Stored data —
import Summits.Schanuel.Schanuel.Theorems.ZilberEacMixedDecoupledLemmas
import Summits.Schanuel.Schanuel.Theorems.ZilberEacExplosionDensity
import Mathlib.Algebra.MvPolynomial.Funext
import HarnessLib

/-!
# MIXED fibres with a DECOUPLED pure block, II: Zariski density via THEOREM K

Zilber's Exponential-Algebraic Closedness, case ladder (host summit Schanuel, cell `pub-schanuel`,
seat 2, gen 11).  O51 (d) asked for MIXED fibres — pure targets `e^{xⱼ} = Aⱼ(x)` next to balancing
ones — over an explosion base, where neither the balance theorem (all `fⱼ ≠ 0`, gen 10) nor the
pure theorem (all `Fⱼ = 0`, `ZilberEacPureTargetsDensity`) applies.  When the pure block is
DECOUPLED from the balancing variable — `Aⱼ = aⱼ(xⱼ)` univariate for `j ≥ 1` — the `(s+2)`-fold

  `W = {x_{s+1} = g(x), y₀ = A₀(x) + y_{s+1} f₀(y_{s+1}), yⱼ = aⱼ(xⱼ) (1 ≤ j ≤ s)}`

fibres over the discrete set `M = {ν ∈ ℂˢ : e^{νⱼ} = aⱼ(νⱼ)}` (a product of infinite sets, hence
Zariski dense by `MvPolynomial.funext_set`), and on each slice `x' = ν` the remaining equation
`e^{z} = A₀(z, ν) + e^{p_ν(z)} f₀(e^{p_ν(z)})`, `p_ν(z) = g(z, ν)` (`deg p_ν ≥ 2` by
`two_le_natDegree_of_lineRestrict` from `g_D(1,0,…,0) ≠ 0`), is gen 8's ONE-variable exp–exp balance
(`ZilberEacMixedDecoupledLemmas.exists_balance_solutions_for_nearLine`): solutions ON the line
`x' = ν` with an exponentially large power coordinate — the input of THEOREM K
(`unprojectedDense_polyFibredGraph_of_nearLine`, slopes `λ = 0`, offsets `ν ∈ M`).

**THEOREM (`unprojectedDense_polyFibredGraph_mixedDecoupled`).**  `deg g = D ≥ 2` with
`g_D(1, 0, …, 0) ≠ 0`, `A₀ ∈ ℂ[x₀..x_s]` arbitrary, `aⱼ ∈ ℂ[t] ∖ 0`, `f₀ ∈ ℂ[u] ∖ 0` ⟹
`I(W ∩ Γ_exp) = I(W)` — NO condition on the sign pattern of `Re g_D` (explosion bases included).
Certified members for `A` dominant (`polyFibredGraph_mixedDecoupled_member_dense`); example in
`EC(3,2)`: **`negSumSquares_mixed_member_dense`** — `{x₂ = -(x₀² + x₁²), y₀ = x₀ + y₂, y₁ = x₁}`
(`e^z = z + e^{-(z²+w²)}`, `e^w = w`): dense.

HONEST FRAMING: explicit families inside an OPEN cell; the COUPLED mixed case (`A₁` depending on
`x₀`) stays open (O52 (d)); `EC(3,2)` OPEN; NOT Schanuel's conjecture; EAC ⇏ SC.
-/

noncomputable section

open Complex MvPolynomial Filter Topology
open Literature.NumberTheory.Transcendental Literature.ModelTheory.Zilber
  Literature.ModelTheory.ExponentialFields

set_option linter.dupNamespace false

namespace Summit.Schanuel.Schanuel.Theorems

/-! ## Part A. The density theorem -/

section Mixed

variable {s : ℕ}

/-- **THEOREM (mixed fibres, decoupled pure block).**  See the module docstring. (new)
[cite: MantovaMasser2023, §1 p.5 (the open case dim π(V) = 2 in ℂ³×ℂˣ³)] -/
theorem unprojectedDense_polyFibredGraph_mixedDecoupled (g : MvPolynomial (Fin (s + 1)) ℂ)
    (hD : 2 ≤ g.totalDegree)
    (he₀ : eval (Fin.cons 1 0 : Fin (s + 1) → ℂ) (homogeneousComponent g.totalDegree g) ≠ 0)
    (A₀ : MvPolynomial (Fin (s + 1)) ℂ) (a : Fin s → Polynomial ℂ) (ha : ∀ j, a j ≠ 0)
    (f₀ : Polynomial ℂ) (hf₀ : f₀ ≠ 0) :
    UnprojectedDense (polyFibredGraph g (Fin.cons A₀ fun j => (a j).toMvPolynomial (Fin.succ j))
      (Fin.cons (f₀.toMvPolynomial 0) fun _ => 0)) := by
  classical
  set M : Set (Fin s → ℂ) := {ν | ∀ j, exp (ν j) = (a j).eval (ν j)} with hM
  refine unprojectedDense_polyFibredGraph_of_nearLine g _ _ (fun _ => 0) M (fun R hR => ?_) ?_
  · -- `M ⊇ Π_j {e^t = a_j(t)}` is Zariski dense
    by_contra hcon
    push Not at hcon
    apply hR
    refine MvPolynomial.funext_set (fun j => {t : ℂ | exp t = (a j).eval t})
      (fun j => setOf_exp_eq_polynomial_eval_infinite (a j) (ha j)) fun ν hν => ?_
    rw [map_zero]
    exact hcon ν fun j => hν j (Set.mem_univ j)
  · intro ν hν
    -- the slice polynomials
    set θ : Fin (s + 1) → Polynomial ℂ := Fin.cons Polynomial.X fun j => Polynomial.C (ν j) with hθ
    have hθeval : ∀ z : ℂ, (fun i => (θ i).eval z) = (Fin.cons z ν : Fin (s + 1) → ℂ) := by
      intro z; funext i
      refine Fin.cases ?_ (fun j => ?_) i
      · simp [hθ]
      · simp [hθ]
    set p : Polynomial ℂ := aeval θ g with hp
    set Aν : Polynomial ℂ := aeval θ A₀ with hAν
    have hpeval : ∀ z, p.eval z = eval (Fin.cons z ν : Fin (s + 1) → ℂ) g := fun z => by
      rw [hp, polynomial_eval_aeval, hθeval]
    have hAeval : ∀ z, Aν.eval z = eval (Fin.cons z ν : Fin (s + 1) → ℂ) A₀ := fun z => by
      rw [hAν, polynomial_eval_aeval, hθeval]
    have hline : ∀ z : ℂ, (Fin.cons z ν : Fin (s + 1) → ℂ) =
        z • (Fin.cons 1 0 : Fin (s + 1) → ℂ) + Fin.cons 0 ν := by
      intro z; funext i
      refine Fin.cases ?_ (fun j => ?_) i
      · simp
      · simp
    have hp2 : 2 ≤ p.natDegree :=
      two_le_natDegree_of_lineRestrict g hD (Fin.cons 1 0) (Fin.cons 0 ν) he₀ p fun z => by
        rw [hpeval, hline]
    obtain ⟨z, hz, hsol, hgrow⟩ := exists_balance_solutions_for_nearLine p Aν hp2 hf₀
    refine ⟨z, fun m => Fin.cons (z m) ν, hz, ?_, fun N => Eventually.of_forall fun m => ?_,
      fun N => ?_⟩
    · filter_upwards [hsol] with m hm j
      refine Fin.cases ?_ (fun i => ?_) j
      · simp only [Fin.cons_zero]
        rw [← hpeval, ← hAeval, hm, MvPolynomial.eval_toMvPolynomial, Fin.cons_zero]
      · simp only [Fin.cons_succ, MvPolynomial.eval_toMvPolynomial, map_zero, mul_zero, add_zero]
        exact hν i
    · have : (Fin.cons (z m) ν : Fin (s + 1) → ℂ) - Fin.cons (z m) (fun j => (0 : ℂ) * z m + ν j) = 0 := by
        funext i
        refine Fin.cases ?_ (fun j => ?_) i
        · simp
        · simp
      rw [this, norm_zero, mul_zero]
      exact zero_le_one
    · filter_upwards [hgrow N] with m hm
      rwa [← hpeval]

/-- **Certified members with dense exponential points (mixed, decoupled).**  `A` dominant (here:
`aeval (A₀, a₁(x₁), …)` injective), `deg g ≥ 2`, `g_D(1,0,…,0) ≠ 0`, `aⱼ, f₀ ≠ 0`: all seven
hypotheses of `ECCell (s+2) (s+1)`, not linearly split, `W ∩ Γ_exp ≠ ∅`, `I(W ∩ Γ_exp) = I(W)`.
(new) [cite: MantovaMasser2023, §1 p.5 (the open case dim π(V) = 2 in ℂ³×ℂˣ³)] -/
theorem polyFibredGraph_mixedDecoupled_member_dense (g : MvPolynomial (Fin (s + 1)) ℂ)
    (hD : 2 ≤ g.totalDegree)
    (he₀ : eval (Fin.cons 1 0 : Fin (s + 1) → ℂ) (homogeneousComponent g.totalDegree g) ≠ 0)
    (A₀ : MvPolynomial (Fin (s + 1)) ℂ) (a : Fin s → Polynomial ℂ) (ha : ∀ j, a j ≠ 0)
    (hAinj : Function.Injective (aeval (Fin.cons A₀ fun j => (a j).toMvPolynomial (Fin.succ j)) :
      MvPolynomial (Fin (s + 1)) ℂ →ₐ[ℂ] MvPolynomial (Fin (s + 1)) ℂ))
    (f₀ : Polynomial ℂ) (hf₀ : f₀ ≠ 0) :
    (IsIrreducibleClosed ℂ (polyFibredGraph g (Fin.cons A₀ fun j => (a j).toMvPolynomial (Fin.succ j))
        (Fin.cons (f₀.toMvPolynomial 0) fun _ => 0)) ∧
      (polyFibredGraph g (Fin.cons A₀ fun j => (a j).toMvPolynomial (Fin.succ j))
        (Fin.cons (f₀.toMvPolynomial 0) fun _ => 0) ∩ torusLocus ℂ (s + 2)).Nonempty ∧
      IsRotund ℂ (s + 2) (polyFibredGraph g (Fin.cons A₀ fun j => (a j).toMvPolynomial (Fin.succ j))
        (Fin.cons (f₀.toMvPolynomial 0) fun _ => 0) ∩ torusLocus ℂ (s + 2)) ∧
      IsAddFree ℂ (s + 2) (polyFibredGraph g (Fin.cons A₀ fun j => (a j).toMvPolynomial (Fin.succ j))
        (Fin.cons (f₀.toMvPolynomial 0) fun _ => 0) ∩ torusLocus ℂ (s + 2)) ∧
      IsMulFree ℂ (s + 2) (polyFibredGraph g (Fin.cons A₀ fun j => (a j).toMvPolynomial (Fin.succ j))
        (Fin.cons (f₀.toMvPolynomial 0) fun _ => 0) ∩ torusLocus ℂ (s + 2)) ∧
      zariskiDim ℂ (polyFibredGraph g (Fin.cons A₀ fun j => (a j).toMvPolynomial (Fin.succ j))
        (Fin.cons (f₀.toMvPolynomial 0) fun _ => 0)) = (s + 2 : ℕ) ∧
      addProjDim ℂ (s + 2) (polyFibredGraph g (Fin.cons A₀ fun j => (a j).toMvPolynomial (Fin.succ j))
        (Fin.cons (f₀.toMvPolynomial 0) fun _ => 0)) = (s + 1 : ℕ)) ∧
    ¬ IsLinearSplit ℂ (s + 2) (polyFibredGraph g (Fin.cons A₀ fun j => (a j).toMvPolynomial (Fin.succ j))
        (Fin.cons (f₀.toMvPolynomial 0) fun _ => 0)) ∧
    (polyFibredGraph g (Fin.cons A₀ fun j => (a j).toMvPolynomial (Fin.succ j))
        (Fin.cons (f₀.toMvPolynomial 0) fun _ => 0) ∩ expGraph ℂ (s + 2)).Nonempty ∧
    UnprojectedDense (polyFibredGraph g (Fin.cons A₀ fun j => (a j).toMvPolynomial (Fin.succ j))
        (Fin.cons (f₀.toMvPolynomial 0) fun _ => 0)) := by
  have hcell := ecCell_hypotheses_polyFibredGraph g _
    (Fin.cons (f₀.toMvPolynomial 0) fun _ => 0) hAinj hD
  have hdense := unprojectedDense_polyFibredGraph_mixedDecoupled g hD he₀ A₀ a ha f₀ hf₀
  refine ⟨hcell, not_isLinearSplit_polyFibredGraph g _ _ (Nat.succ_pos s) hAinj, ?_, hdense⟩
  obtain ⟨w, hw, -⟩ := hcell.2.1
  exact inter_expGraph_nonempty_of_vanishingIdeal_eq ⟨w, hw⟩ hdense

end Mixed

/-! ## Part B. Example in `EC(3,2)`: `x₂ = -(x₀² + x₁²)`, `y₀ = x₀ + y₂`, `y₁ = x₁` -/

section Example

/-- **A mixed member of `EC(3,2)` over the explosion base**:
`W = {x₂ = -(x₀² + x₁²), y₀ = x₀ + y₂, y₁ = x₁} ⊆ ℂ³ × ℂ³` (`e^z = z + e^{-(z²+w²)}`, `e^w = w`): a
balancing fibre next to a pure one — outside the balance theorem (`f₁ = 0`), the pure theorem
(`f₀ ≠ 0`) and the puncture theorem (no negative ray).  All seven hypotheses of `ECCell 3 2`, not
linearly split, `W ∩ Γ_exp ≠ ∅` AND `I(W ∩ Γ_exp) = I(W)`. (new)
[cite: MantovaMasser2023, §1 p.5 (the open case dim π(V) = 2 in ℂ³×ℂˣ³)] -/
theorem negSumSquares_mixed_member_dense :
    (IsIrreducibleClosed ℂ (polyFibredGraph (-(X 0 ^ 2 + X 1 ^ 2) : MvPolynomial (Fin 2) ℂ)
        (Fin.cons (X 0) fun j => (Polynomial.X : Polynomial ℂ).toMvPolynomial (Fin.succ j))
        (Fin.cons ((1 : Polynomial ℂ).toMvPolynomial 0) fun _ => 0)) ∧
      (polyFibredGraph (-(X 0 ^ 2 + X 1 ^ 2) : MvPolynomial (Fin 2) ℂ)
        (Fin.cons (X 0) fun j => (Polynomial.X : Polynomial ℂ).toMvPolynomial (Fin.succ j))
        (Fin.cons ((1 : Polynomial ℂ).toMvPolynomial 0) fun _ => 0) ∩ torusLocus ℂ 3).Nonempty ∧
      IsRotund ℂ 3 (polyFibredGraph (-(X 0 ^ 2 + X 1 ^ 2) : MvPolynomial (Fin 2) ℂ)
        (Fin.cons (X 0) fun j => (Polynomial.X : Polynomial ℂ).toMvPolynomial (Fin.succ j))
        (Fin.cons ((1 : Polynomial ℂ).toMvPolynomial 0) fun _ => 0) ∩ torusLocus ℂ 3) ∧
      IsAddFree ℂ 3 (polyFibredGraph (-(X 0 ^ 2 + X 1 ^ 2) : MvPolynomial (Fin 2) ℂ)
        (Fin.cons (X 0) fun j => (Polynomial.X : Polynomial ℂ).toMvPolynomial (Fin.succ j))
        (Fin.cons ((1 : Polynomial ℂ).toMvPolynomial 0) fun _ => 0) ∩ torusLocus ℂ 3) ∧
      IsMulFree ℂ 3 (polyFibredGraph (-(X 0 ^ 2 + X 1 ^ 2) : MvPolynomial (Fin 2) ℂ)
        (Fin.cons (X 0) fun j => (Polynomial.X : Polynomial ℂ).toMvPolynomial (Fin.succ j))
        (Fin.cons ((1 : Polynomial ℂ).toMvPolynomial 0) fun _ => 0) ∩ torusLocus ℂ 3) ∧
      zariskiDim ℂ (polyFibredGraph (-(X 0 ^ 2 + X 1 ^ 2) : MvPolynomial (Fin 2) ℂ)
        (Fin.cons (X 0) fun j => (Polynomial.X : Polynomial ℂ).toMvPolynomial (Fin.succ j))
        (Fin.cons ((1 : Polynomial ℂ).toMvPolynomial 0) fun _ => 0)) = (3 : ℕ) ∧
      addProjDim ℂ 3 (polyFibredGraph (-(X 0 ^ 2 + X 1 ^ 2) : MvPolynomial (Fin 2) ℂ)
        (Fin.cons (X 0) fun j => (Polynomial.X : Polynomial ℂ).toMvPolynomial (Fin.succ j))
        (Fin.cons ((1 : Polynomial ℂ).toMvPolynomial 0) fun _ => 0)) = (2 : ℕ)) ∧
    ¬ IsLinearSplit ℂ 3 (polyFibredGraph (-(X 0 ^ 2 + X 1 ^ 2) : MvPolynomial (Fin 2) ℂ)
        (Fin.cons (X 0) fun j => (Polynomial.X : Polynomial ℂ).toMvPolynomial (Fin.succ j))
        (Fin.cons ((1 : Polynomial ℂ).toMvPolynomial 0) fun _ => 0)) ∧
    (polyFibredGraph (-(X 0 ^ 2 + X 1 ^ 2) : MvPolynomial (Fin 2) ℂ)
        (Fin.cons (X 0) fun j => (Polynomial.X : Polynomial ℂ).toMvPolynomial (Fin.succ j))
        (Fin.cons ((1 : Polynomial ℂ).toMvPolynomial 0) fun _ => 0) ∩ expGraph ℂ 3).Nonempty ∧
    UnprojectedDense (polyFibredGraph (-(X 0 ^ 2 + X 1 ^ 2) : MvPolynomial (Fin 2) ℂ)
        (Fin.cons (X 0) fun j => (Polynomial.X : Polynomial ℂ).toMvPolynomial (Fin.succ j))
        (Fin.cons ((1 : Polynomial ℂ).toMvPolynomial 0) fun _ => 0)) := by
  obtain ⟨hdeg, -, -⟩ := negSumSquares_data
  set g : MvPolynomial (Fin 2) ℂ := -(X 0 ^ 2 + X 1 ^ 2) with hg
  have hhom : g.IsHomogeneous 2 := ((isHomogeneous_X_pow 0 2).add (isHomogeneous_X_pow 1 2)).neg
  have he₀ : eval (Fin.cons 1 0 : Fin 2 → ℂ) (homogeneousComponent g.totalDegree g) ≠ 0 := by
    rw [hdeg, homogeneousComponent_eq_self hhom]
    simp [hg, map_add, map_pow, eval_X]
  -- the target map is `X ↦ X` (identity), hence injective
  have hA : (Fin.cons (X 0) fun j : Fin 1 => (Polynomial.X : Polynomial ℂ).toMvPolynomial (Fin.succ j)) =
      fun j : Fin 2 => (X j : MvPolynomial (Fin 2) ℂ) := by
    funext j
    refine Fin.cases ?_ (fun i => ?_) j
    · simp
    · simp only [Fin.cons_succ, Polynomial.toMvPolynomial_X]
  have hAinj : Function.Injective
      (aeval (Fin.cons (X 0) fun j : Fin 1 => (Polynomial.X : Polynomial ℂ).toMvPolynomial (Fin.succ j)) :
        MvPolynomial (Fin 2) ℂ →ₐ[ℂ] MvPolynomial (Fin 2) ℂ) := by
    rw [hA, aeval_X_left]; exact fun _ _ h => h
  exact polyFibredGraph_mixedDecoupled_member_dense g (by rw [hdeg]) he₀ (X 0) (fun _ => Polynomial.X)
    (fun _ => Polynomial.X_ne_zero) hAinj 1 one_ne_zero

end Example

end Summit.Schanuel.Schanuel.Theorems

end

Your assignment — Copy all lines from the data above that contain the word "variable".

Reply —
DECOUPLED from the balancing variable — `Aⱼ = aⱼ(xⱼ)` univariate for `j ≥ 1` — the `(s+2)`-fold
`two_le_natDegree_of_lineRestrict` from `g_D(1,0,…,0) ≠ 0`), is gen 8's ONE-variable exp–exp balance
variable {s : ℕ}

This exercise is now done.